** Assignment **
In the listing below, find every line with the string "GaloisRepresentations" and pull it out.

** Data to process **
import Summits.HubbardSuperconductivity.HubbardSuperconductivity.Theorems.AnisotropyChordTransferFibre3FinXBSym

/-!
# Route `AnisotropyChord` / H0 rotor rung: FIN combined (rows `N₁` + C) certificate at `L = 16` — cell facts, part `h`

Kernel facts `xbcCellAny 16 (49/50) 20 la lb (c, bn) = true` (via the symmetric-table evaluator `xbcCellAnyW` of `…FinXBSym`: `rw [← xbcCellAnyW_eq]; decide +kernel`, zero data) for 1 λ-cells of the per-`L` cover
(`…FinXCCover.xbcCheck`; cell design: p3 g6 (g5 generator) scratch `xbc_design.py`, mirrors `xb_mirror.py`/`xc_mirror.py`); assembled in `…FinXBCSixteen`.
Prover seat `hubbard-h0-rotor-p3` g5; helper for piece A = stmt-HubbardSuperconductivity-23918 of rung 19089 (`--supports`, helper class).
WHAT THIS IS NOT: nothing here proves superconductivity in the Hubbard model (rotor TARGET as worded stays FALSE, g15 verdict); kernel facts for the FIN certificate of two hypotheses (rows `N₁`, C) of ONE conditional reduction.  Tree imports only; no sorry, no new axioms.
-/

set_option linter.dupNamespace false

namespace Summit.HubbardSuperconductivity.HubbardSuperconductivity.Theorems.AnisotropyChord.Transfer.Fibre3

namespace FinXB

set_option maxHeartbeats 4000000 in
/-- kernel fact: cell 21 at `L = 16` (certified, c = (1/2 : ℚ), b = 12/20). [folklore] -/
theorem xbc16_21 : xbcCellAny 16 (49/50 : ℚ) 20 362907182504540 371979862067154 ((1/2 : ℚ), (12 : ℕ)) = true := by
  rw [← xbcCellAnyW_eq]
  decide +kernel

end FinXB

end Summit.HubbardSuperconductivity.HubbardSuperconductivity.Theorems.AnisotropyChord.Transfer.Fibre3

* * *

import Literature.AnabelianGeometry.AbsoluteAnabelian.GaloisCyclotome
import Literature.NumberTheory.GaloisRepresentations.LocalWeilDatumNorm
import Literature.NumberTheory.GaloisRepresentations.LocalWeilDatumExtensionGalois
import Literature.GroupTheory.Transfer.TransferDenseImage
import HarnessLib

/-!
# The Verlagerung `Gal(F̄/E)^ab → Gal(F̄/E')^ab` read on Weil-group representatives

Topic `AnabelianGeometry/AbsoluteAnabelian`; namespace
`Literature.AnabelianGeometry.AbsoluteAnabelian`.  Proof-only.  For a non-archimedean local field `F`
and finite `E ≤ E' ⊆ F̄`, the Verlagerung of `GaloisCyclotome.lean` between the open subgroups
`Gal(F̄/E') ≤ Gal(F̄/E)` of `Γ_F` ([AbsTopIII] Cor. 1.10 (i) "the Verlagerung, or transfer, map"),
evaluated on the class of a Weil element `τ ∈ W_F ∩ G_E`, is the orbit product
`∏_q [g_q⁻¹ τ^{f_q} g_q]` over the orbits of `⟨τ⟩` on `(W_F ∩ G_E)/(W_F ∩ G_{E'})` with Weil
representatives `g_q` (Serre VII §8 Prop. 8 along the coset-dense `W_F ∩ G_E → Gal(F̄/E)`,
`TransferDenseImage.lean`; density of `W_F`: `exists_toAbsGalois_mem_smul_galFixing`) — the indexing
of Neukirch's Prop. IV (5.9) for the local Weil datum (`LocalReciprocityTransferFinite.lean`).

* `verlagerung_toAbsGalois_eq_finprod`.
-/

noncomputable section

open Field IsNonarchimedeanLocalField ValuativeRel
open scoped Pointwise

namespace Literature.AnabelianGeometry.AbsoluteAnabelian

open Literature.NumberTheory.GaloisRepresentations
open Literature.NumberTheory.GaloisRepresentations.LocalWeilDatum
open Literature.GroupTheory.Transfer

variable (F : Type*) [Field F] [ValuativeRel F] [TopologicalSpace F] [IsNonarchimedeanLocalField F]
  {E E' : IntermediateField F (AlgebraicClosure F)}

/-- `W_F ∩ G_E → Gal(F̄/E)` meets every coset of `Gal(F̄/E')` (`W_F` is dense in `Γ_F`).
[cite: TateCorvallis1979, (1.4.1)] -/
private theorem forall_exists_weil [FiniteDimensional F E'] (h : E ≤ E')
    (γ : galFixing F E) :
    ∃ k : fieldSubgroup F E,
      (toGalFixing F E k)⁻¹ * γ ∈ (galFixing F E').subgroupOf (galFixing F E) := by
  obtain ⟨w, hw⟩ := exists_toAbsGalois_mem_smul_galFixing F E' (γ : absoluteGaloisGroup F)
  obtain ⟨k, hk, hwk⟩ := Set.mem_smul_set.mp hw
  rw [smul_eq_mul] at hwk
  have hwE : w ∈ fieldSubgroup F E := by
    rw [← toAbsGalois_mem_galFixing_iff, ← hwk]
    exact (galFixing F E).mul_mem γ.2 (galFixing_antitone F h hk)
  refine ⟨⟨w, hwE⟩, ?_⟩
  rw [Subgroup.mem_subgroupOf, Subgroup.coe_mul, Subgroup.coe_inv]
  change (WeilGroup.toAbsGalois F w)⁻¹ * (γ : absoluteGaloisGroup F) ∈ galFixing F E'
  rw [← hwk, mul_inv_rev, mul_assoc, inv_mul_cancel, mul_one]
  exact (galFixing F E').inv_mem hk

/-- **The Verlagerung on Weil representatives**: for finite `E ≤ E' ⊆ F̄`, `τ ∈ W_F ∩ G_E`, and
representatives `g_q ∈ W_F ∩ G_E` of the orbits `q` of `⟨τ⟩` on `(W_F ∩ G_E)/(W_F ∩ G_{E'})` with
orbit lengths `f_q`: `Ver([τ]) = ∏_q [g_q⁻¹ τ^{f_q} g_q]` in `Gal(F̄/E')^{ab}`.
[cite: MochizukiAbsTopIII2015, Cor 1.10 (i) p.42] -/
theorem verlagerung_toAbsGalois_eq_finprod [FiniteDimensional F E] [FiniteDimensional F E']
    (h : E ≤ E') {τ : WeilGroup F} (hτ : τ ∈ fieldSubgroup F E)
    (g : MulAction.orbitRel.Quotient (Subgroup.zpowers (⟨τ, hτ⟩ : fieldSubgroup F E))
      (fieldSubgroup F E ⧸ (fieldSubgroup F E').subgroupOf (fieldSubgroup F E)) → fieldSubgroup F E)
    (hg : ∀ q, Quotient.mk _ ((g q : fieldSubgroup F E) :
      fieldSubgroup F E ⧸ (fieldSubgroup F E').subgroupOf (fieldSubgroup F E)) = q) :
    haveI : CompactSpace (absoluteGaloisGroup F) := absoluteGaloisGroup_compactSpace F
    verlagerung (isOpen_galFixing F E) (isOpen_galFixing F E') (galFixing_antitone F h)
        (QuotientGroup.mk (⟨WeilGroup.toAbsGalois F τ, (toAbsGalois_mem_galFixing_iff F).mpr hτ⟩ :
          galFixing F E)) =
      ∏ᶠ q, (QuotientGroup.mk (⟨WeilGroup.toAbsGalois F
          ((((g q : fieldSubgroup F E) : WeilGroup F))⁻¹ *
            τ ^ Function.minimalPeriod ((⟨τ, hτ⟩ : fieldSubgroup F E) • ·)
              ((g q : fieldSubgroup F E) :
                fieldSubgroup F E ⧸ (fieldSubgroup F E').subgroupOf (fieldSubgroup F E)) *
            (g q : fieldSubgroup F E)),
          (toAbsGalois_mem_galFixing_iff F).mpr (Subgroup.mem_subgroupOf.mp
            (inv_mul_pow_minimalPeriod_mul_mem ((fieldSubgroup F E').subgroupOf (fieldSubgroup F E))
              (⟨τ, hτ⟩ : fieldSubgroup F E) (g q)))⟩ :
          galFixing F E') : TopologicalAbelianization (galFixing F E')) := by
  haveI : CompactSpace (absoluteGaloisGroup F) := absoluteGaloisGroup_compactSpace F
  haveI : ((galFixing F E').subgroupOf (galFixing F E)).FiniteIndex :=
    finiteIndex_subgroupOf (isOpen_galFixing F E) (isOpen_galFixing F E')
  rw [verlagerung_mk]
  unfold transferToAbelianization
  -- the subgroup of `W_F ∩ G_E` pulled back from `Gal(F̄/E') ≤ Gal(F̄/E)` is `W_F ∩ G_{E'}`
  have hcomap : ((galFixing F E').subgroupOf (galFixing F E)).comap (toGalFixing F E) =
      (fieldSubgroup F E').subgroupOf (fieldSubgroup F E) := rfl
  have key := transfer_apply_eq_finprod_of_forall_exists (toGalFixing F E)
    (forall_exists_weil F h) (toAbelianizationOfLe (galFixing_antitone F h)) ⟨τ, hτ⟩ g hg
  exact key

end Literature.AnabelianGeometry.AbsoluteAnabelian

** Exercise answer **
import Literature.NumberTheory.GaloisRepresentations.LocalWeilDatumNorm
import Literature.NumberTheory.GaloisRepresentations.LocalWeilDatumExtensionGalois
open Literature.NumberTheory.GaloisRepresentations
open Literature.NumberTheory.GaloisRepresentations.LocalWeilDatum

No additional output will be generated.